Karawan zapominasz choćby o hakerach, którzy potrafią robić cuda w necie. Oczywiście, że jak napisałeś człowiek sprowadzony do poziomu małpy nie bedzie miał szans, ale zapomisz że wśród ludzi zawsze będą i małpy i geniusze. Ty podałeś tylko tą głupszą grupę, a jest i będzie tez ta druga, która choćby w podziemiu będzie starała się z władzą komputerów walczyć (jak to pokazano dośc durnie w kolejnych Teraminatorach.
Piszesz że mocarstwa wykorzystują wiedzę zdolnych ludzi. Zgoda, ale roboty tak skrótowo kiedy się rozwiną nie będą już potrzebowały naukowców bo po co? Ludzie a przynajmniej ci którzy przeżyją zejdą do podziemia (coś ala Matrix).
Dlaczego przeczy?
Otóż dlatego że nigdy komputery nie stworzą nam idealnego świata. Dla nich idealnym światem będą ich własne rządy bez ludzi. Nas wytępią albo osadzą w rezerwatach (tak jak tzw. Amerykanie swoich tubylców czyli Indian). Dla mnie komputery to początek końca ludzkości (co też opisują np. futurolodzy). Jak napisała w Medalionach Zofia Nałkowska „Ludzie ludziom zgotowali ten los” - to, co prawda dotyczyło II wojny i obozów, ale tutaj także jak najbardziej pasuje.
Nie pisałem, że człowiek zostanie sprowadzony do poziomu małpy, bo to mało raczej prawdopodobne. Natomiast próbowałem ci przekazać jaką widzę już teraz różnicę między człowiekiem a komputerem. Jesteśmy słabsi i w szybkości i w ilości informacji, a informacja to wszystko to co potrzebne by żyć. Gdy pozwolimy komputerom na samoreplikację i damy podstawy pod to, co nazywamy inteligencją - umożliwimy powstanie nowego życia. Zakładasz błędnie, że człowiek ma cały czas rolę wiodącą, a otaczający go świat ma mu służyć. Tak nigdy nie było, nie jest i nie będzie.
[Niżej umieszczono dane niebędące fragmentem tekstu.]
/-- item stmt-CriticalPhenomena-14543 · support · rank 9 · open · by planner
why it might fail: Only via a G02 discreteCrossing pathology (largest component / closest-arc rule) for a wild flat-marked Jordan boundary away from the marks, breaking the collar sandwich while hull complements converge.
sources: Pommerenke1992, BollobasRiordan2006, Grimmett1999, CamiaNewman2007, Kesten1982
[support] GLUE into the target: HydroUniformizer → HullCovariance → FlatMarkedCovariance. Proof
plan: given a flat-marked conformal rectangle R (carrier D ⊆ ℍ bounded Jordan, the four marks real
with upper half-balls inside D) and a uniformizing datum (φ, x), sandwich the G02 crossing event of
D_δ (discreteCrossing, arcs R.arc 0 / R.arc 2) between the crude crossing events of two rectilinear
hull complements ℍ∖L⁺_n ⊇-type / ℍ∖L⁻_n: upper bound = free arcs pushed OUT and marked arcs pushed
IN (any D-crossing contains a crossing of the modified domain between the moved marked arcs — path
surgery, no duality), lower bound conversely; the four flat marks are shared and the junction errors
there are boundary arm events in half-discs (RSW; flatness at the marks is exactly what makes this
cheap); bounded ↔ unbounded by a thin tube from the top free arc to the outside of a box ⊇ D (a
crossing using the tube traverses it twice: cost e^{−c/w}, uniformly in δ ≤ δ(w)). HullCovariance
gives the limits f(η±_n), η±_n the cross-ratios of the image marks of the approximants (uniformizers
from HydroUniformizer); Carathéodory kernel convergence with uniformly locally connected boundaries
(Pommerenke1 -/
@[route_item "route-CriticalPhenomena-CardyCapacityWard"]
def JordanBridge : Prop :=
  HydroUniformizer → HullCovariance → FlatMarkedCovariance

/-- item stmt-CriticalPhenomena-4624 · assembly · rank 1 · open · by planner
sources: Smirnov2001, CamiaNewman2007
[assembly] FlatMarkedCovariance → TubeReduction → CardyRigidity → CardyFormulaZ2. -/
@[route_item "route-CriticalPhenomena-CardyCapacityWard"]
def Assembly : Prop :=
  FlatMarkedCovariance → TubeReduction → CardyRigidity → CardyFormulaZ2

/-! D-0027 §2.1 — DECIDING THEOREM (planner-authored via `route open/edit --closes-file`; by planner-rchoice-CriticalPhenomena-CardyCapacit-befcc79e-0 2026-08-16T04:11:01Z):
its hypotheses are this route's items and its conclusion the sub-problem Statement (glue_lint), and it elaborates with this file. -/

@[closes "route-CriticalPhenomena-CardyCapacityWard"] theorem closes (hX : FlatMarkedCovariance) (hTube : TubeReduction) (hRig : CardyRigidity) : _root_.CardyFormulaZ2 := by
  -- D-0027 §2.1 deciding theorem (route-choice repair 2026-08-16; crux/target hypotheses only).
  -- The target FlatMarkedCovariance is reached inside the route by the support glue chain
  --   WardIntegration : HydroUniformizer → FaceWard → HalfPlaneMobius → HullCovariance,
  --   JordanBridge    : HydroUniformizer → HullCovariance → FlatMarkedCovariance;
  -- here TubeReduction gives X_U = ∃ f ∀ R, HasCrossingLimit and CardyRigidity pins f = F on (0,1).
  obtain ⟨f, hf⟩ := hTube hX
  have hEq : Set.EqOn f Literature.Probability.RandomPlanarGeometry.cardyFunction (Set.Ioo 0 1) :=
    hRig f hf
  show ∀ R : Literature.Probability.RandomPlanarGeometry.ConformalRectangle,
      R.HasCrossingLimit (Literature.Probability.Percolation.bondDomainCrossingProb R)
        Literature.Probability.RandomPlanarGeometry.cardyFunction
  intro R φ x hφ
  have hη : Literature.Probability.RandomPlanarGeometry.crossRatio x ∈ Set.Ioo (0:ℝ) 1 :=
    Literature.Probability.RandomPlanarGeometry.ConformalRectangle.crossRatio_mem_Ioo_of_isUniformizing hφ
  rw [← hEq hη]
  exact hf R φ x hφ

end Summit.CriticalPhenomena.CardyFormulaZ2.Theses.CardyCapacityWard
Zakładasz również błędnie, że komputery mają stworzyć nam idealny dla nas świat. To tak nie działało i nigdy nie będzie działać. Każde życie urządza sobie świat według własnych możliwości.
" Nas wytępią albo osadzą w rezerwatach (tak jak tzw. Amerykanie swoich tubylców czyli Indian). Dla mnie komputery to początek końca ludzkości (co też opisują np. futurolodzy)." - chciałoby się powiedzieć "ecce homo", sam strach poza który nie potrafisz wyjść. Napisałem wszak, że pierwsze prawo robotyki. Nawet tego nie zauważyłeś. Postawiłem po tym pytanie; skoro tak to co dalej. I spróbowałem odpowiedzieć na nie powyższym "wypracowaniem".
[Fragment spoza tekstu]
import Summits.CriticalPhenomena.Ising3DConformalLimit.Theorems.FKParityRobustnessStrandShadowComposition
import Summits.CriticalPhenomena.Ising3DConformalLimit.Theorems.FKParityRobustnessStrandShadowPairSplit
import Summits.CriticalPhenomena.Ising3DConformalLimit.Theorems.FKParityRobustnessStrandShadowCleanGlue
import Literature.Probability.LatticeModels.ThermodynamicLimit
import HarnessLib

/-!
# `StrandShadow` for all large `l` from the lattice clause (iii) INT
# (support theorem for the crux `StrandShadow`, stmt-CriticalPhenomena-14626)

The formal crux `StrandShadow` is `∃ c > 0, ∀ l ≥ 1, ∃ N₀, ∀ N ≥ N₀, LHS(l,N) ≤ (1 - c)·Z₀₁·G₂₃` on
`l·tetra ⊂ Λ_N` at `β_c(3)`, where (Disproof §1, `StrandShadowSketch.lhs_decomposition'`)
`LHS = LHS_clean + J` splits into the intended clean sum and the JUNK term
`J = Σ_{F ∈ 𝒯₀₁ : a₂, a₃ ∈ V(K_{a₀}F)} t^{|F|}` produced by the free `isingCorr` of the depleted
volume taking the value `1` when the `a₀`-cluster swallows both `a₂` and `a₃`.

This file makes the standing diagnosis of the crux ("`StrandShadow` = C′ ∧ a small-`l` numerical
fact; C′ ⟺ INT") a theorem in its positive direction:

* `strandShadow_eventually_of_INT_of_junkRatio` — INT with constant `c` (the lattice clause (iii)
  at the tetrahedron: `2c·G₀₁G₂₃ ≤ ΣGG − ⟨σ_A⟩` uniformly) AND a junk ratio bound
  `J ≤ (C/l)·Z₀₁·G₂₃` (the registered helper `junkRatio_lattice_le` of the line
  `odd-cluster-cut-exact-helper`: `J·Z∅ ≤ Z_A·Z₂₃`, Lebowitz, symmetry, infrared bound) give the
  crux inequality with constant `c/3` for EVERY `l ≥ l₀ = ⌈3C/c⌉ + 1` (and all large `N`):
  `LHS_clean ≤ (1 − (2/3)c)·Z₀₁·G₂₃` by the landed `StrandShadowSketch.clean_core` ((★) pair split
  `stub_pairSplit` + three clean pairings `stub_threeClean` + tetrahedral symmetry `stub_symmetry`),
  and `J ≤ (C/l)·Z₀₁G₂₃ ≤ (c/3)·Z₀₁G₂₃`.

The two structural inputs three-clean (`StrandShadowSketch.stub_threeClean`, landed p86528) and tetrahedral
symmetry (`StrandShadowSketch.stub_symmetry`, landed p87103) enter as HYPOTHESES `hTC`, `hSY` stated verbatim,
because the hub has had no olean for those two accepted modules since 06:46Z (every importer is refused
`remote:stale:unbuilt`); discharge them by name once the modules are built.

So, granted INT, what separates the formal crux from a theorem is exactly the finitely many scales
`1 ≤ l < l₀`, where the inequality is a numerical fact about the critical state (MC j013016:
margin ≈ 0.3 against junk ≈ 0.05 at `l = 1`).  Theorem-only file; no new definitions.
-/

noncomputable section

open Finset SimpleGraph
open Literature.Probability.LatticeModels
open Summit.CriticalPhenomena.Ising3DConformalLimit.Theorems

namespace Summit.CriticalPhenomena.Ising3DConformalLimit.Theorems.StrandShadowOddCut

open scoped Classical

section Assemble

variable {V : Type*} [Fintype V] [DecidableEq V] (G : SimpleGraph V) [DecidableRel G.Adj]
Kilka ładnych lat obserwowałem reakcje ludzi na komputery. Są dwie. Wroga i pełna entuzjazmu. Wroga wynika ze strachu, że maszyna wykaże moją niekompetencję i wyruguje mnie z rynku, pracy, życia etc. I ta druga pełna entuzjazmu, że tyle można nowych rzeczy zrobić, dowiedzieć się, nauczyć, poznać. To charakterystyczne, bo stosunek ludzi do innych ludzi i reszty świata pokrywa się z tymi postawami.
Ale to już zupełnie inna historia. Tematem miał być postludzki świat idealny.
Zgoda, ale inna jest różnica zwykłego człowieka, a inna geniusza. Pewnie że będziemy mieli mniejsza wiedzę i że możemy myśleć wolniej a możemy też być sprytniejsi od maszyn, ba nawet będziemy musieli chcąc zachować gatunek. Jak wiesz w starciu człowieka bardzo mądrego, ale tzw. fajtłapy z bardzo cwanym, choć niezbyt inteligentnym praktycznie zawsze wygra ten drugi.
A co do informacji to kiedyś ludzkość obywała się 1 % informacji w porównaniu z dniem dzisiejszym i jakoś sobie radziła.
Popatrz na nasza cywilizację. Przecież co najmniej od 2, 5 tysięcy lat (od czasów cywilizacji rzymskiej, egipskiej czy greckiej) to właśnie człowiek ma rolę wiodącą – no bo nie widzę innej istoty mającej równie wielki wpływ na świat. To chyba logiczne.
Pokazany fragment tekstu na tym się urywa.